Records drawn from a dataset:
━━━━━━━━━━━━━━━━━━━━━━━━━━━━━━
import Mathlib.Analysis.InnerProductSpace.Basic
import Mathlib.Analysis.Normed.Operator.Basic
import Literature.MathematicalPhysics.KineticTheory.HardSphereEuler
import HarnessLib

/-!
# The collision-difference mark `ψ_T` is `1`-Lipschitz in the unit normal (line `Sketch` v8, crux
# `LambertianContactSwap.ContactAngleEquidistribution`, stmt-AtomisticToContinuum-12097)

Helper file (`--supports stmt-AtomisticToContinuum-12097`, registered stub `stub_psiT_lipschitz`). For a bounded
operator `T` on `ℝ³` with `‖T‖ ≤ 1` and the quadratic observable `q(v) = ⟪v, T v⟫`, the collisional change of
`q(v) + q(w)` under the elastic reflection of the pair `(v, w)` along a unit normal `ω`,
`Dq_T(v, w, ω) = q(v − cω) + q(w + cω) − q(v) − q(w)`, `c = ⟪v − w, ω⟫`, expands by bilinearity to
`−c⟪g, Tω⟫ − c⟪ω, Tg⟫ + 2c²⟪ω, Tω⟫` (`g = v − w`, `psiT_Dq_expand`), and each of the three terms is Lipschitz on the
unit sphere with constants `2|g|²`, `2|g|²`, `8|g|²` (Cauchy–Schwarz and `‖Tu‖ ≤ ‖u‖`; `psiT_core_lipschitz`, real
bookkeeping `psiT_real_bookkeeping`). Dividing by `12|g|²` (the value is `0` when `v = w`, as `(12·0)⁻¹ = 0`) the
mark `ψ_T(s, x, v, w, n) = Dq_T(v, w, n/|n|) / (12|v − w|²)` is `1`-Lipschitz in the unit normal
(`stub_psiT_lipschitz`, the registered signature verbatim).

References: folklore (elementary inner-product-space estimates).
-/

noncomputable section

open scoped RealInnerProductSpace

namespace Summit.AtomisticToContinuum.HydrodynamicLimit.Theorems.ContactAngleEquidistributionSketch

open Literature.MathematicalPhysics.KineticTheory

/-- Real bookkeeping behind the Lipschitz estimate: if `|c|, |c'|, |X|, |Y| ≤ G`, `|Z| ≤ 1` and the increments
are `|c − c'|, |X − X'|, |Y − Y'| ≤ G d`, `|Z − Z'| ≤ 2d`, then the increment of `−cX − cY + 2c²Z` is at most
`12 G² d`. [folklore] -/
theorem psiT_real_bookkeeping {c c' X X' Y Y' Z Z' G d : ℝ} (hG : 0 ≤ G) (hd : 0 ≤ d)
    (hc : |c| ≤ G) (hc' : |c'| ≤ G) (hcc : |c - c'| ≤ G * d)
    (hX : |X| ≤ G) (hXX : |X - X'| ≤ G * d)
    (hY : |Y| ≤ G) (hYY : |Y - Y'| ≤ G * d)
    (hZ : |Z| ≤ 1) (hZZ : |Z - Z'| ≤ 2 * d) :
    |(-(c * X) - c * Y + 2 * c ^ 2 * Z) - (-(c' * X') - c' * Y' + 2 * c' ^ 2 * Z')| ≤
      12 * G ^ 2 * d := by
  have hGd : 0 ≤ G * d := mul_nonneg hG hd
  have h1 : |c * X - c' * X'| ≤ 2 * G ^ 2 * d := by
    have e1 : c * X - c' * X' = (c - c') * X + c' * (X - X') := by ring
    rw [e1]
    calc |(c - c') * X + c' * (X - X')| ≤ |(c - c') * X| + |c' * (X - X')| := abs_add_le _ _
      _ = |c - c'| * |X| + |c'| * |X - X'| := by rw [abs_mul, abs_mul]
      _ ≤ G * d * G + G * (G * d) :=
          add_le_add (mul_le_mul hcc hX (abs_nonneg _) hGd) (mul_le_mul hc' hXX (abs_nonneg _) hG)
      _ = 2 * G ^ 2 * d := by ring
  have h2 : |c * Y - c' * Y'| ≤ 2 * G ^ 2 * d := by
    have e2 : c * Y - c' * Y' = (c - c') * Y + c' * (Y - Y') := by ring
    rw [e2]
    calc |(c - c') * Y + c' * (Y - Y')| ≤ |(c - c') * Y| + |c' * (Y - Y')| := abs_add_le _ _
      _ = |c - c'| * |Y| + |c'| * |Y - Y'| := by rw [abs_mul, abs_mul]
      _ ≤ G * d * G + G * (G * d) :=
          add_le_add (mul_le_mul hcc hY (abs_nonneg _) hGd) (mul_le_mul hc' hYY (abs_nonneg _) hG)
      _ = 2 * G ^ 2 * d := by ring
  have h3 : |c ^ 2 * Z - c' ^ 2 * Z'| ≤ 4 * G ^ 2 * d := by
    have e3 : c ^ 2 * Z - c' ^ 2 * Z' = (c - c') * ((c + c') * Z) + c' ^ 2 * (Z - Z') := by ring
    have hcpc : |c + c'| ≤ 2 * G := (abs_add_le _ _).trans (by linarith)
    have hA : |(c + c') * Z| ≤ 2 * G := by
      rw [abs_mul]
      calc |c + c'| * |Z| ≤ 2 * G * 1 := mul_le_mul hcpc hZ (abs_nonneg _) (by linarith)
        _ = 2 * G := mul_one _
    have hB : |(c - c') * ((c + c') * Z)| ≤ G * d * (2 * G) := by
      rw [abs_mul]
      exact mul_le_mul hcc hA (abs_nonneg _) hGd
    have hc'2 : |c' ^ 2| ≤ G ^ 2 := by
      rw [abs_of_nonneg (sq_nonneg c')]
      exact sq_le_sq' (abs_le.mp hc').1 (abs_le.mp hc').2
    have hC : |c' ^ 2 * (Z - Z')| ≤ G ^ 2 * (2 * d) := by
      rw [abs_mul]
      exact mul_le_mul hc'2 hZZ (abs_nonneg _) (sq_nonneg G)
    rw [e3]
    calc |(c - c') * ((c + c') * Z) + c' ^ 2 * (Z - Z')|
        ≤ |(c - c') * ((c + c') * Z)| + |c' ^ 2 * (Z - Z')| := abs_add_le _ _
      _ ≤ G * d * (2 * G) + G ^ 2 * (2 * d) := add_le_add hB hC
      _ = 4 * G ^ 2 * d := by ring
  have e : (-(c * X) - c * Y + 2 * c ^ 2 * Z) - (-(c' * X') - c' * Y' + 2 * c' ^ 2 * Z') =
      -((c * X - c' * X') + (c * Y - c' * Y')) + 2 * (c ^ 2 * Z - c' ^ 2 * Z') := by ring
  rw [e]
  calc |-((c * X - c' * X') + (c * Y - c' * Y')) + 2 * (c ^ 2 * Z - c' ^ 2 * Z')|
      ≤ |-((c * X - c' * X') + (c * Y - c' * Y'))| + |2 * (c ^ 2 * Z - c' ^ 2 * Z')| := abs_add_le _ _
    _ ≤ (|c * X - c' * X'| + |c * Y - c' * Y'|) + 2 * |c ^ 2 * Z - c' ^ 2 * Z'| := by
        rw [abs_neg, abs_mul, abs_two]
        exact add_le_add (abs_add_le _ _) le_rfl
    _ ≤ (2 * G ^ 2 * d + 2 * G ^ 2 * d) + 2 * (4 * G ^ 2 * d) := by linarith [h1, h2, h3]
    _ = 12 * G ^ 2 * d := by ring

/-- Bilinear expansion of the collisional change of `q(v) = ⟪v, T v⟫` under the reflection of the pair `(v, w)`
along `n` with transferred component `c = ⟪v − w, n⟫`:
`q(v − c n) + q(w + c n) − q(v) − q(w) = −c⟪v − w, T n⟫ − c⟪n, T (v − w)⟫ + 2c²⟪n, T n⟫`. [folklore] -/
theorem psiT_Dq_expand {E : Type*} [NormedAddCommGroup E] [InnerProductSpace ℝ E] (T : E →L[ℝ] E)
    (v w n : E) :
    ⟪v - ⟪v - w, n⟫ • n, T (v - ⟪v - w, n⟫ • n)⟫ + ⟪w + ⟪v - w, n⟫ • n, T (w + ⟪v - w, n⟫ • n)⟫ -
        ⟪v, T v⟫ - ⟪w, T w⟫ =
      -(⟪v - w, n⟫ * ⟪v - w, T n⟫) - ⟪v - w, n⟫ * ⟪n, T (v - w)⟫ + 2 * ⟪v - w, n⟫ ^ 2 * ⟪n, T n⟫ := by
  simp only [map_sub, map_add, map_smul, inner_sub_left, inner_sub_right, inner_add_left, inner_add_right,
    real_inner_smul_left, real_inner_smul_right]
  ring

/-- The expanded collisional change `−c⟪g, Tω⟫ − c⟪ω, Tg⟫ + 2c²⟪ω, Tω⟫`, `c = ⟪g, ω⟫`, is `12|g|²`-Lipschitz in
the unit vector `ω` when `‖T‖ ≤ 1` (Cauchy–Schwarz, `‖T u‖ ≤ ‖u‖`, and `psiT_real_bookkeeping`). [folklore] -/
theorem psiT_core_lipschitz {E : Type*} [NormedAddCommGroup E] [InnerProductSpace ℝ E] (T : E →L[ℝ] E)
    (hT : ‖T‖ ≤ 1) (g : E) {n n' : E} (hn : ‖n‖ = 1) (hn' : ‖n'‖ = 1) :
    |(-(⟪g, n⟫ * ⟪g, T n⟫) - ⟪g, n⟫ * ⟪n, T g⟫ + 2 * ⟪g, n⟫ ^ 2 * ⟪n, T n⟫) -
        (-(⟪g, n'⟫ * ⟪g, T n'⟫) - ⟪g, n'⟫ * ⟪n', T g⟫ + 2 * ⟪g, n'⟫ ^ 2 * ⟪n', T n'⟫)| ≤
      12 * ‖g‖ ^ 2 * ‖n - n'‖ := by
  have hTle : ∀ u : E, ‖T u‖ ≤ ‖u‖ := fun u =>
    (T.le_opNorm u).trans (mul_le_of_le_one_left (norm_nonneg u) hT)
  have hTn : ‖T n‖ ≤ 1 := (hTle n).trans hn.le
  have hc : |⟪g, n⟫| ≤ ‖g‖ := (abs_real_inner_le_norm g n).trans (by rw [hn, mul_one])
  have hc' : |⟪g, n'⟫| ≤ ‖g‖ := (abs_real_inner_le_norm g n').trans (by rw [hn', mul_one])
  have hcc : |⟪g, n⟫ - ⟪g, n'⟫| ≤ ‖g‖ * ‖n - n'‖ := by
    rw [← inner_sub_right]
    exact abs_real_inner_le_norm _ _
  have hX : |⟪g, T n⟫| ≤ ‖g‖ :=
    (abs_real_inner_le_norm _ _).trans
      ((mul_le_mul_of_nonneg_left hTn (norm_nonneg g)).trans (mul_one _).le)
  have hXX : |⟪g, T n⟫ - ⟪g, T n'⟫| ≤ ‖g‖ * ‖n - n'‖ := by
    rw [← inner_sub_right, ← map_sub]
    exact (abs_real_inner_le_norm _ _).trans (mul_le_mul_of_nonneg_left (hTle _) (norm_nonneg _))
  have hY : |⟪n, T g⟫| ≤ ‖g‖ :=
    (abs_real_inner_le_norm _ _).trans (by rw [hn, one_mul]; exact hTle g)
  have hYY : |⟪n, T g⟫ - ⟪n', T g⟫| ≤ ‖g‖ * ‖n - n'‖ := by
    rw [← inner_sub_left]
    calc |⟪n - n', T g⟫| ≤ ‖n - n'‖ * ‖T g‖ := abs_real_inner_le_norm _ _
      _ ≤ ‖n - n'‖ * ‖g‖ := mul_le_mul_of_nonneg_left (hTle g) (norm_nonneg _)
      _ = ‖g‖ * ‖n - n'‖ := mul_comm _ _
  have hZ : |⟪n, T n⟫| ≤ 1 :=
    (abs_real_inner_le_norm _ _).trans (by rw [hn, one_mul]; exact hTn)
  have hZZ : |⟪n, T n⟫ - ⟪n', T n'⟫| ≤ 2 * ‖n - n'‖ := by
    have e : ⟪n, T n⟫ - ⟪n', T n'⟫ = ⟪n - n', T n⟫ + ⟪n', T (n - n')⟫ := by
      rw [inner_sub_left, map_sub, inner_sub_right]; ring
    rw [e]
    calc |⟪n - n', T n⟫ + ⟪n', T (n - n')⟫| ≤ |⟪n - n', T n⟫| + |⟪n', T (n - n')⟫| := abs_add_le _ _
      _ ≤ ‖n - n'‖ * ‖T n‖ + ‖n'‖ * ‖T (n - n')‖ :=
          add_le_add (abs_real_inner_le_norm _ _) (abs_real_inner_le_norm _ _)
      _ ≤ ‖n - n'‖ * 1 + 1 * ‖n - n'‖ := by
          rw [hn']
          exact add_le_add (mul_le_mul_of_nonneg_left hTn (norm_nonneg _))
            (by rw [one_mul, one_mul]; exact hTle _)
      _ = 2 * ‖n - n'‖ := by ring
  exact psiT_real_bookkeeping (norm_nonneg g) (norm_nonneg _) hc hc' hcc hX hXX hY hYY hZ hZZ

/-- **Registered stub `stub_psiT_lipschitz` (line `Sketch` v8).** The collision-difference mark
`ψ_T(s, x, v, w, n) = Dq_T(v, w, n/|n|) / (12|v − w|²)` of the quadratic observable `q(v) = ⟪v, T v⟫` is
`1`-Lipschitz in the unit normal when `‖T‖ ≤ 1`: `Dq_T(v, w, ·)` is `12|v − w|²`-Lipschitz on the unit sphere
(it is `−c⟪g,Tω⟫ − c⟪ω,Tg⟫ + 2c²⟪ω,Tω⟫`, `c = ⟪g, ω⟫`, `g = v − w`), and the value is `0` at `v = w`.
[folklore] -/
theorem stub_psiT_lipschitz (T : V3 →L[ℝ] V3) (hT : ‖T‖ ≤ 1) :
    let refl : V3 → V3 × V3 → V3 × V3 := fun n p =>
      (p.1 - ⟪p.1 - p.2, n⟫ • n, p.2 + ⟪p.1 - p.2, n⟫ • n)
    let Dq : V3 → V3 → V3 → ℝ := fun v w n =>
      ⟪(refl n (v, w)).1, T (refl n (v, w)).1⟫ + ⟪(refl n (v, w)).2, T (refl n (v, w)).2⟫ -
        ⟪v, T v⟫ - ⟪w, T w⟫
    let ψ : ℝ → T3 → V3 → V3 → V3 → ℝ := fun _ _ v w n =>
      (12 * ‖v - w‖ ^ 2)⁻¹ * Dq v w (‖n‖⁻¹ • n)
    ∀ s x v w (n n' : V3), ‖n‖ = 1 → ‖n'‖ = 1 → |ψ s x v w n - ψ s x v w n'| ≤ ‖n - n'‖ := by
  intro refl Dq ψ s x v w n n' hn hn'
  have hD : |Dq v w n - Dq v w n'| ≤ 12 * ‖v - w‖ ^ 2 * ‖n - n'‖ := by
    have h := psiT_core_lipschitz T hT (v - w) hn hn'
    rw [← psiT_Dq_expand T v w n, ← psiT_Dq_expand T v w n'] at h
    exact h
  show |(12 * ‖v - w‖ ^ 2)⁻¹ * Dq v w (‖n‖⁻¹ • n) - (12 * ‖v - w‖ ^ 2)⁻¹ * Dq v w (‖n'‖⁻¹ • n')| ≤
    ‖n - n'‖
  have h12 : 0 ≤ 12 * ‖v - w‖ ^ 2 := by positivity
  rw [hn, hn', inv_one, one_smul, one_smul, ← mul_sub, abs_mul, abs_inv, abs_of_nonneg h12]
  rcases h12.eq_or_lt with h0 | hpos
  · rw [← h0, inv_zero, zero_mul]
    exact norm_nonneg _
  · rw [inv_mul_le_iff₀ hpos]
    exact hD

end Summit.AtomisticToContinuum.HydrodynamicLimit.Theorems.ContactAngleEquidistributionSketch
━━━━━━━━━━━━━━━━━━━━━━━━━━━━━━
What to do: Determine the number of lines in the entries that hold "pair". Reply with that number only.

Answer to the exercise: 2